**TASK INSTRUCTIONS**:
Among the entries below, please repeat exactly and only the lines from the line containing "exact ne5_above_max_of_model_reach_readsIns 𝔉" to the line containing "hbdA hGi hρ₁", both lines included.

┌─ AVAILABLE RECORDS

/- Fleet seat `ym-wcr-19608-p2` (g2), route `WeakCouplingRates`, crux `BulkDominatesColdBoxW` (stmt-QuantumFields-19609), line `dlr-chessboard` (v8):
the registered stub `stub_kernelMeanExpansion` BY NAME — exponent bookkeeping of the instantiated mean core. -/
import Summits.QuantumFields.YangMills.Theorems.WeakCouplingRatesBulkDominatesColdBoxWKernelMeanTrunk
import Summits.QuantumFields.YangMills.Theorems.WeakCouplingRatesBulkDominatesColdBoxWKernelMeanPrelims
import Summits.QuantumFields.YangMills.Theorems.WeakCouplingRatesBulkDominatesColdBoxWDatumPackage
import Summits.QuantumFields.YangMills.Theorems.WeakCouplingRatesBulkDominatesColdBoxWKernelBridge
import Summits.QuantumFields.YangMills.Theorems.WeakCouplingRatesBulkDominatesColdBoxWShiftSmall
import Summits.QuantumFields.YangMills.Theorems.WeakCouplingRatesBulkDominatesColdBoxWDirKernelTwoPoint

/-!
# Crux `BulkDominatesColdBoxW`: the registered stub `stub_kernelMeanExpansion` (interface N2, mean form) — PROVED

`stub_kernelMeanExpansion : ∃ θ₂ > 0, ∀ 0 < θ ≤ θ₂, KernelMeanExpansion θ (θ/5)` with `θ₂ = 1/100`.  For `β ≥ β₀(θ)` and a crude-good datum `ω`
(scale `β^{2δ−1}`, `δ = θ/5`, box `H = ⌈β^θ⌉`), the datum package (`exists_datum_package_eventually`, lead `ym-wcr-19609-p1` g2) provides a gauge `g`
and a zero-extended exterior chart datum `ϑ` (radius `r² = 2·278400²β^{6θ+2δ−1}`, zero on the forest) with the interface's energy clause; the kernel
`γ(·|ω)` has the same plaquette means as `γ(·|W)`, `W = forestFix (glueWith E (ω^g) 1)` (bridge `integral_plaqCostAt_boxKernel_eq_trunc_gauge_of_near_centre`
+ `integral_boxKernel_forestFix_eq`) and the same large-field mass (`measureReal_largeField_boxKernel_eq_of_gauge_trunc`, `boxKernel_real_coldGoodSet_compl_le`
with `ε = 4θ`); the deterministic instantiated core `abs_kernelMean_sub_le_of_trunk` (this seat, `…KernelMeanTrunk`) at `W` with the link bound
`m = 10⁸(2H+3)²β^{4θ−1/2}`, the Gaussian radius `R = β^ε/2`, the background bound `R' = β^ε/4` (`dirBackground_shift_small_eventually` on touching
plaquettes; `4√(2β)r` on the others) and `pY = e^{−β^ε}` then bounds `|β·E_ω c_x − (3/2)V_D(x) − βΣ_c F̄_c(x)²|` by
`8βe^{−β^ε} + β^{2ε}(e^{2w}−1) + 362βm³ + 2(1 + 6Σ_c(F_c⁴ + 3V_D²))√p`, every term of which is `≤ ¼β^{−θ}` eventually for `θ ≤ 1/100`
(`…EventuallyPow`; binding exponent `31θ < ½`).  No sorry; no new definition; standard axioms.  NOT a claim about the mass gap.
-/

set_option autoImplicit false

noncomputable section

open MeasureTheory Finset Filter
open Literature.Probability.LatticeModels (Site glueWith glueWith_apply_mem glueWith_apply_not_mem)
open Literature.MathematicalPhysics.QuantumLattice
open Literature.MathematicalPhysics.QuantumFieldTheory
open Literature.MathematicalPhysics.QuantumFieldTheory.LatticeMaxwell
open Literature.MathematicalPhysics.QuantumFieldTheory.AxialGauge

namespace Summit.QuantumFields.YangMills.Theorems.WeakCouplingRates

└─
┌─ AVAILABLE RECORDS

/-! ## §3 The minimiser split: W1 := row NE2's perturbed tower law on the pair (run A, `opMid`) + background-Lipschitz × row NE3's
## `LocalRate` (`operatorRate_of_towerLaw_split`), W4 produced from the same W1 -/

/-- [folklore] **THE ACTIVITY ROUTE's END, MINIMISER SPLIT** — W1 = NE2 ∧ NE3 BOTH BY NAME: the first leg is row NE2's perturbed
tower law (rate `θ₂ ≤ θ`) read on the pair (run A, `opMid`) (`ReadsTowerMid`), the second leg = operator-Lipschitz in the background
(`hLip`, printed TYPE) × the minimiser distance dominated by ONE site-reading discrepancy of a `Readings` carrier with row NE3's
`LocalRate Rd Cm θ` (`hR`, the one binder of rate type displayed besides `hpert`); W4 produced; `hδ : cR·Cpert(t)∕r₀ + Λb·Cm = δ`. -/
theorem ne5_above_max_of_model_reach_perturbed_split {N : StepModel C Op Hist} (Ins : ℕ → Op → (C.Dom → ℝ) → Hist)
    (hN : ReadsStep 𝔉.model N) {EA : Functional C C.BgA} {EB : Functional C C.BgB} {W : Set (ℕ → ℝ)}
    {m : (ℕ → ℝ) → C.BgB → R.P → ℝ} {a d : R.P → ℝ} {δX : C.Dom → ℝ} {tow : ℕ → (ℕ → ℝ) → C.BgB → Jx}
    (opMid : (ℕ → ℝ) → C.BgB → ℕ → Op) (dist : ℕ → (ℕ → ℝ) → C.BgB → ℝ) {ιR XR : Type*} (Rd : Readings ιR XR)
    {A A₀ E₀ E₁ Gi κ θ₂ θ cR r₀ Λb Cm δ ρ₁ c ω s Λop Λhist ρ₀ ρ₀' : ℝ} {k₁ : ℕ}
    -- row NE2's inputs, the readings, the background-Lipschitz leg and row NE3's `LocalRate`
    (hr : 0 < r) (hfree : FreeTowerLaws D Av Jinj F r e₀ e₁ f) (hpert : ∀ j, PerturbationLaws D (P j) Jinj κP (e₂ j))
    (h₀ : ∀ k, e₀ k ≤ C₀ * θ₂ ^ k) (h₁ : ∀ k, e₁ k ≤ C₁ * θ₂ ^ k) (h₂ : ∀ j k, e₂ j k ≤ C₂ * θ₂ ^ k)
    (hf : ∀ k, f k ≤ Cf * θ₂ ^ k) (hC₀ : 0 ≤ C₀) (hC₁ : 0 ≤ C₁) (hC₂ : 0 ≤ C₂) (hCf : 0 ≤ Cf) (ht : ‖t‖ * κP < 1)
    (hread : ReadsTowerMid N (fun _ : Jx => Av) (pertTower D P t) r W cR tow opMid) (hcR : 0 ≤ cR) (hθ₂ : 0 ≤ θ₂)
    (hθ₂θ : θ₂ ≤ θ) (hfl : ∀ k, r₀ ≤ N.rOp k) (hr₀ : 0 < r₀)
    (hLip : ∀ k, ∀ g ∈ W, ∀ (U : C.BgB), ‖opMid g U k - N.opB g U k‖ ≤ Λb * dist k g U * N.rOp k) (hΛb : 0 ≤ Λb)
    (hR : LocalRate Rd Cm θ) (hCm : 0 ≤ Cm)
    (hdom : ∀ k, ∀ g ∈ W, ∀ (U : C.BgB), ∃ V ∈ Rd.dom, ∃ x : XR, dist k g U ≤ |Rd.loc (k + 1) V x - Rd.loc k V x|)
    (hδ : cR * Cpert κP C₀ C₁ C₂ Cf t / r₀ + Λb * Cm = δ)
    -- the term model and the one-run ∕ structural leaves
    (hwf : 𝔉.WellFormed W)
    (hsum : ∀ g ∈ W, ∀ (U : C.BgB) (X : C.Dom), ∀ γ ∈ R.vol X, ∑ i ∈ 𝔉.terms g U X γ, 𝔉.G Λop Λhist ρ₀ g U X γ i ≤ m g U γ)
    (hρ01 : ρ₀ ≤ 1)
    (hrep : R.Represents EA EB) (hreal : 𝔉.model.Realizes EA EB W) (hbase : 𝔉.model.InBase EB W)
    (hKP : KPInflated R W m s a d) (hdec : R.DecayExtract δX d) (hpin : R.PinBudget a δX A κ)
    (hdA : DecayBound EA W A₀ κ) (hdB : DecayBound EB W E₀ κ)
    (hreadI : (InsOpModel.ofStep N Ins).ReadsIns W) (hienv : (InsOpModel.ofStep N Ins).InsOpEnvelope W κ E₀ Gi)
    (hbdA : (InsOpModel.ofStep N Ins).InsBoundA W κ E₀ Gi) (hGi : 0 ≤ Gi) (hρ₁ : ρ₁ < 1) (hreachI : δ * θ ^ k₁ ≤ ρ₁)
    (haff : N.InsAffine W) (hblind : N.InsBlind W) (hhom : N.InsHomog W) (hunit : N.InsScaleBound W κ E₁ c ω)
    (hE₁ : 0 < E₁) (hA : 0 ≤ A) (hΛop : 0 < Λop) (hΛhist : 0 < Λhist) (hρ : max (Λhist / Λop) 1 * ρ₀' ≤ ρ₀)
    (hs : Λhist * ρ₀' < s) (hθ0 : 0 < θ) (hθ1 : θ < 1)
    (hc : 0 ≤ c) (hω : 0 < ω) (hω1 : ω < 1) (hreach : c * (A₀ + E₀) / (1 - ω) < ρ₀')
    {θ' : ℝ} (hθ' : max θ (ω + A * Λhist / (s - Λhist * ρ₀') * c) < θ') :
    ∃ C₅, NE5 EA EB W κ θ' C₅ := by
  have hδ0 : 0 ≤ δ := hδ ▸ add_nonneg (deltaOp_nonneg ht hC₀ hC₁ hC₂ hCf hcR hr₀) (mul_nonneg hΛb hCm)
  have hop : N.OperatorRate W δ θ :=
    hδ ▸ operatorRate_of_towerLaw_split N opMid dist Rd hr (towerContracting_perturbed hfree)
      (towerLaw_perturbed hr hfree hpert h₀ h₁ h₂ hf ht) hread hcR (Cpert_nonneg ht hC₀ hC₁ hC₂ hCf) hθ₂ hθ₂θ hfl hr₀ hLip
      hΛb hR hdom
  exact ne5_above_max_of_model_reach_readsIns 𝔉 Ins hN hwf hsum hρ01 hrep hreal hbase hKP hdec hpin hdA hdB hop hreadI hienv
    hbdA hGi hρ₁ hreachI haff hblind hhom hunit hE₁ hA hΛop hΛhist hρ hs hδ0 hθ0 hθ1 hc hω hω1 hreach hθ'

└─
┌─ AVAILABLE RECORDS

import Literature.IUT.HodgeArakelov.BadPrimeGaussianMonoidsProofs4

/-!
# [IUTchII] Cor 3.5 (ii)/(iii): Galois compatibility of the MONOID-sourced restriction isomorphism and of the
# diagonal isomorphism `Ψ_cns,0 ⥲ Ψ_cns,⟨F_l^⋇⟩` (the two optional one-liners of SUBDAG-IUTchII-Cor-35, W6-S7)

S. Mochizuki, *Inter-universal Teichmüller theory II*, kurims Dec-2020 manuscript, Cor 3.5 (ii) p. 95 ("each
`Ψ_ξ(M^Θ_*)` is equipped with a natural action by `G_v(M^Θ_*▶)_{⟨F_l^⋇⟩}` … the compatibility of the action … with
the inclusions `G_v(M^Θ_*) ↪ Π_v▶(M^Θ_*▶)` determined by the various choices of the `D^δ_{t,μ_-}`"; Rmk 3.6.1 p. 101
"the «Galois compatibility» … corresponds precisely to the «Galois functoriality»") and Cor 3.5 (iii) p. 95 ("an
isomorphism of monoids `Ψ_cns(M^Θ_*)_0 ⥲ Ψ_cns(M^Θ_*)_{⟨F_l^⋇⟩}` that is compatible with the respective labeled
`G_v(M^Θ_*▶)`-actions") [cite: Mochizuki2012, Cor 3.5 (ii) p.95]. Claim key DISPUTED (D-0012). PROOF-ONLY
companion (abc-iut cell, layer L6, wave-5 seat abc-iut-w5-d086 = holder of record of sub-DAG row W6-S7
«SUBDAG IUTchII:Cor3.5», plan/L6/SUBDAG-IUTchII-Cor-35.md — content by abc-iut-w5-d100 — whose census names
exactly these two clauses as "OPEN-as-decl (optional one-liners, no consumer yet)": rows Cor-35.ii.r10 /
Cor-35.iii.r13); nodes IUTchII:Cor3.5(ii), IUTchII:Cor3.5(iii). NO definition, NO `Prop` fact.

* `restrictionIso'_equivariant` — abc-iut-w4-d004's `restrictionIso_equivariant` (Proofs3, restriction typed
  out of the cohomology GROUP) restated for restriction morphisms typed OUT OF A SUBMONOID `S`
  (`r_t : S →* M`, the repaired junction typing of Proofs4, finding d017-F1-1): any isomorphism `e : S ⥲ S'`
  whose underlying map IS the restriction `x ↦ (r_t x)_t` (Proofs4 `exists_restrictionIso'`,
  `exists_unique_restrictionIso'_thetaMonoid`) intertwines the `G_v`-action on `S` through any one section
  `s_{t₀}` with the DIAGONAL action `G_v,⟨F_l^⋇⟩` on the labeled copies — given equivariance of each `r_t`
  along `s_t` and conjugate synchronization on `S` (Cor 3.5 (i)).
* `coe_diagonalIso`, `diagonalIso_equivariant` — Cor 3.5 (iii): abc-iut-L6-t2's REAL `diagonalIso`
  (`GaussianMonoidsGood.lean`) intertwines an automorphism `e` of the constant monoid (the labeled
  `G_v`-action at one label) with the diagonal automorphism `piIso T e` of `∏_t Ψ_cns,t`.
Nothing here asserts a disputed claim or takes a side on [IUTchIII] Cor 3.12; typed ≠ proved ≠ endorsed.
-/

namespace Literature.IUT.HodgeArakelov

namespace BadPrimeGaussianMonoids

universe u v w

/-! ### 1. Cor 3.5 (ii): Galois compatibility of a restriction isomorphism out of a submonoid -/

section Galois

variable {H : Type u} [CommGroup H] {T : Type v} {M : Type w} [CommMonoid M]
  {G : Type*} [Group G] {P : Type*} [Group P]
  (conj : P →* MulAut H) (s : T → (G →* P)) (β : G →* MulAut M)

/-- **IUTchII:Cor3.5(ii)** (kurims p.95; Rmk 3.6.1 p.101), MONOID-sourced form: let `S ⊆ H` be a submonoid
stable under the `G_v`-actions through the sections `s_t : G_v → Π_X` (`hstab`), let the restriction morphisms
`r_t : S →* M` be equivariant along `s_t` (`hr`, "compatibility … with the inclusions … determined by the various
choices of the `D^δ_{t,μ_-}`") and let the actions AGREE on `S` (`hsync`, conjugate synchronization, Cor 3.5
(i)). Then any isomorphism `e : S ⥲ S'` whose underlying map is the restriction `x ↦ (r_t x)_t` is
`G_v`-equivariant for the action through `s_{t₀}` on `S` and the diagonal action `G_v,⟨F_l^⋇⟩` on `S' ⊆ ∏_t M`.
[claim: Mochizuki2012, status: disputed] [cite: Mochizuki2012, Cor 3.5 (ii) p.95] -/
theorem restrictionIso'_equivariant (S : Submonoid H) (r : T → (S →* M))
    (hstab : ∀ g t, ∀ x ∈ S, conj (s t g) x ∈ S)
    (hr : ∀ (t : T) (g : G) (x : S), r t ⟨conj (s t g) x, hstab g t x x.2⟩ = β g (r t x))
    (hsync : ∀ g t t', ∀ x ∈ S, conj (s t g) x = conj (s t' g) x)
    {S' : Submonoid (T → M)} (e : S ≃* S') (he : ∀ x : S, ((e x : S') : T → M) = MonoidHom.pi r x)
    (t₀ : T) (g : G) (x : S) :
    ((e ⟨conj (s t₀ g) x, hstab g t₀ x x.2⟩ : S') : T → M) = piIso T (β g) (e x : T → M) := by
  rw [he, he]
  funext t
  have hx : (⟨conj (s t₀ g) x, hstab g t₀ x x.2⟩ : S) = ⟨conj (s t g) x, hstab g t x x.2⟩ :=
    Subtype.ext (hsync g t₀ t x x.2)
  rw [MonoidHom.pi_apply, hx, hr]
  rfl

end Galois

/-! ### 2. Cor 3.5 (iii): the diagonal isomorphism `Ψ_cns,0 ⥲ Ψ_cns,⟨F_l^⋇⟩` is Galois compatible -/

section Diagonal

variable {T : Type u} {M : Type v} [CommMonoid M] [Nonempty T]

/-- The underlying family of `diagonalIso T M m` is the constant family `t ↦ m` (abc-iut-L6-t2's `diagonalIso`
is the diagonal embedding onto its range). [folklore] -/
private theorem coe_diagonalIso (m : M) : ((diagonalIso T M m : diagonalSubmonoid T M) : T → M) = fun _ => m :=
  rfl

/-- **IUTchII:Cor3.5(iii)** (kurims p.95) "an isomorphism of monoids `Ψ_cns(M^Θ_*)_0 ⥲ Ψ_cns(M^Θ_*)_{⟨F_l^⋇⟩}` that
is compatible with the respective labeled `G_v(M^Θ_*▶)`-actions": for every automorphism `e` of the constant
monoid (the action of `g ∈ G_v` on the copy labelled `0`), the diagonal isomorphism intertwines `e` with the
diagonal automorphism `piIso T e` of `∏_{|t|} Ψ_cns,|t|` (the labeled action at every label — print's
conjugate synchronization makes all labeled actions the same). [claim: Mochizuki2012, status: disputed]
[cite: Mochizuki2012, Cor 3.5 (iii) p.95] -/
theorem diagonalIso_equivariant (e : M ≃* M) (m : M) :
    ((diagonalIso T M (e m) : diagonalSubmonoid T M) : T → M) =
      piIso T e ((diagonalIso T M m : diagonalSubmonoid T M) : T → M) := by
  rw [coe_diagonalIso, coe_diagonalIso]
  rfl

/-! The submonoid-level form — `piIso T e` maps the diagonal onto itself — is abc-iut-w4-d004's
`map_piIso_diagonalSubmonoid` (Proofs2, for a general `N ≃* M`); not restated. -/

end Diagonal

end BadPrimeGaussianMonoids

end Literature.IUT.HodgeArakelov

└─

**REPLY**:
  exact ne5_above_max_of_model_reach_readsIns 𝔉 Ins hN hwf hsum hρ01 hrep hreal hbase hKP hdec hpin hdA hdB hop hreadI hienv
    hbdA hGi hρ₁ hreachI haff hblind hhom hunit hE₁ hA hΛop hΛhist hρ hs hδ0 hθ0 hθ1 hc hω hω1 hreach hθ'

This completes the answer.